import Literature.NumberTheory.Automorphic.UnitaryGroupHyperbolicTruncatedTracePolynomialCMTwo
import HarnessLib

/-!
# (`U(J₂)`, `H`-side copy) The regular hyperbolic socket of the coarse `𝔬`-expansion, closed:
# `Σ_{i ∈ S_f, i hyperbolic} p_i(0) = −c_μ·C_w·Σ_i J^v(γ_i, f)` on the quasi-split `U(J₂)` of a CM field
(Rogawski, *Automorphic Representations of Unitary Groups in Three Variables* (1990), §2.3 p. 14 («`J(f) = Σ_𝔬 J_𝔬(f)`,
`J_𝔬(f)` the constant term of `J^T_𝔬(f)`»), §6.1 pp. 79–80; §7.3 pp. 97–98, (6.1.1)–(6.1.3) (the weighted orbital integrals of the regular
elements of `M`); Arthur, *A trace formula for reductive groups I*, Duke Math. J. 45 (1978), §8; Arthur, *The trace formula
in invariant form*, Ann. of Math. 114 (1981), Prop. 2.3.)

Topic `NumberTheory/Automorphic`; namespace `Literature.NumberTheory.Automorphic.UnitaryGroup`. THEOREMS ONLY over accepted
tree modules: no definition, no named fact, no instance, no notation, no `sorry`. Row (L5-ii) «(σ-iii) FINSET CLOSER» of the
T1-qs LAW 5 road of `Cruxes/H413/Lines/F0_T1InnerFormTraceIdentity.lean` (cell `pub/hodgecm-mathlib`, crux H413; LAW sub-lead
word 12:31:54Z).

THE SOCKET. (at `N = 3`: ★ `arthurTrace_eq_sum_orbital_add_sum_central_add_sum_singular_add_sum_hyperbolic_cm`; at `N = 2` the two-socket
expansion over ★ `sum_filter_meetsBorel_eq_sum_central_add_sum_hyperbolic_two`) writes Arthur's `J(f)` for the Borel-refined class map `cl♭ = (charpoly ∘ adelicVal, flag)` as the elliptic orbital sum plus three
sums `Σ p_i(0)` over the central, the singular and the REGULAR HYPERBOLIC refined classes `i` of the live set `S♭_f` — the last
filter being `i.2 = true ∧ ∃ a ∈ Lˣ, c a · a ≠ 1 ∧ i.1 = ((X − a)(X − (c a)⁻¹)) ⊗ 𝔸_L` (★ `sum_filter_meetsBorel_eq_sum_central_add_sum_hyperbolic_two`'s hyperbolic filter) — with ONE family
`P` of class polynomials, `J^T_i(f) = (P i)(log T)` for `T ≫ 0` at every `i ∈ S♭_f`.
THE ROW. ★ (W-asm) STEP 5 `truncatedTraceClass_borelRefine_hyperbolic_eq_linear_cm_of_window`
(`UnitaryGroupHyperbolicTruncatedTracePolynomialCM`, Rogawski's (6.1.3)): at the class `i♯` of a diagonal `γ♯ = d(a, (c a)⁻¹)`,
for EVERY window constant `C_w ≠ ∞` of the torus measure `ρ`, every polynomial computing `J^T_{i♯}(f)` above a threshold is
`C (2·c_μ·C_w·Φ(γ♯, f))·X + C (−c_μ·C_w·J^v(γ♯, f))`.
THIS FILE puts the two together over the whole hyperbolic filter, with ONE `C_w` for all classes (all the `γ_i` live in the one
diagonal torus `T(𝔸)`, `w = J₂` fixed):

* §1 (generic quadratic `E/F`, `c² = 1`) **`exists_hyperbolicDiagonal_of_mem_filter_hyperbolic`** — every index of the hyperbolic
  filter has a diagonal rational representative: `∃ a g₀, c a·a ≠ 1 ∧ g₀ = d(a, (c a)⁻¹) ∧ i = (p_a ⊗ 𝔸, true) ∧
  cl♭ ι(g₀) = i` (★ `exists_rational_eq_hyperbolicDiagonal`, ★ `borelRefine_charpoly_mk_toAdelic_of_eq_hyperbolicDiagonal`).
* §2 (the CM pin `(L⁺, L, complexConj)`) **`exists_rep_sum_filter_hyperbolic_classPolynomial_eval_zero_cm`** — for any finite
  index set `S`, any family `P` with `∀ i ∈ S, ∃ T₀, ∀ T > T₀, J^T_i(f) = (P i)(log T)` (the socket's first conjunct), and one
  window constant `(C_w, hC, hwin)`: there is a choice of diagonal representatives `γ_i = d(a_i, (c a_i)⁻¹)` of the
  hyperbolic classes `i ∈ S.filter hyperbolic` such that **`P i = C (2·c_μ·C_w·Φ(γ_i, f))·X + C (−c_μ·C_w·J^v(γ_i, f))`** for
  each of them and
  **`Σ_{i ∈ S.filter hyperbolic} (P i).eval 0 = Σ_{i ∈ S.filter hyperbolic} −(c_μ·C_w·J^v(γ_i, f))`** — the (σ-iii)
  summand of ★ `…ThreeSockets` in closed form (take `S := S♭_f`, `P :=` the socket's polynomials), the WEIGHTED ORBITAL
  INTEGRALS `J^v(γ, f) = ∫_{G(𝔸)⧸T(𝔸)} f(x̃γx̃⁻¹)(log H(x̃⁻¹) + log H(wx̃⁻¹)) d(ν_G∕ρ)` of Rogawski (6.1.3). The representatives
  come as a TOTAL function `rep` on the index type (values off the hyperbolic filter are junk and never read), so consumers
  write `rep i` with no membership certificate; the slope reading `(P i).coeff 1 = 2·c_μ·C_w·Φ(γ_i, f)` rides along inside the
  second conjunct.

Letters: `c_μ = unfoldingConstant G(F) count μ ν_G` (★ LAW 4's), `Φ(γ, f) = ∫ f(x̃γx̃⁻¹) d(quotientMeasure T(𝔸) ρ ν_G)`, `J^v` as above,
all INLINE exactly as in ★ STEP 5; instance header = ★ STEP 5's verbatim.

## References

* J. D. Rogawski, *Automorphic Representations of Unitary Groups in Three Variables*, Ann. of Math. Stud. 123 (1990), §2.3
  (p. 14), §3.6 (pp. 28–29), §6.1 (pp. 79–80) [Rogawski1990].
* J. Arthur, *A trace formula for reductive groups I*, Duke Math. J. 45 (1978), §8 [Arthur1978TraceFormulaI].
* J. Arthur, *The trace formula in invariant form*, Ann. of Math. 114 (1981), Prop. 2.3 [Arthur1981TraceFormulaInvariantForm].
-/

set_option autoImplicit false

* * * * *

#### Action item:
The lines from the one with "123 (1990), §2.3" through the final line of the data are to be reproduced exactly, both included, with no other lines.

#### Solved exercise:
* J. D. Rogawski, *Automorphic Representations of Unitary Groups in Three Variables*, Ann. of Math. Stud. 123 (1990), §2.3
  (p. 14), §3.6 (pp. 28–29), §6.1 (pp. 79–80) [Rogawski1990].
* J. Arthur, *A trace formula for reductive groups I*, Duke Math. J. 45 (1978), §8 [Arthur1978TraceFormulaI].
* J. Arthur, *The trace formula in invariant form*, Ann. of Math. 114 (1981), Prop. 2.3 [Arthur1981TraceFormulaInvariantForm].
-/

set_option autoImplicit false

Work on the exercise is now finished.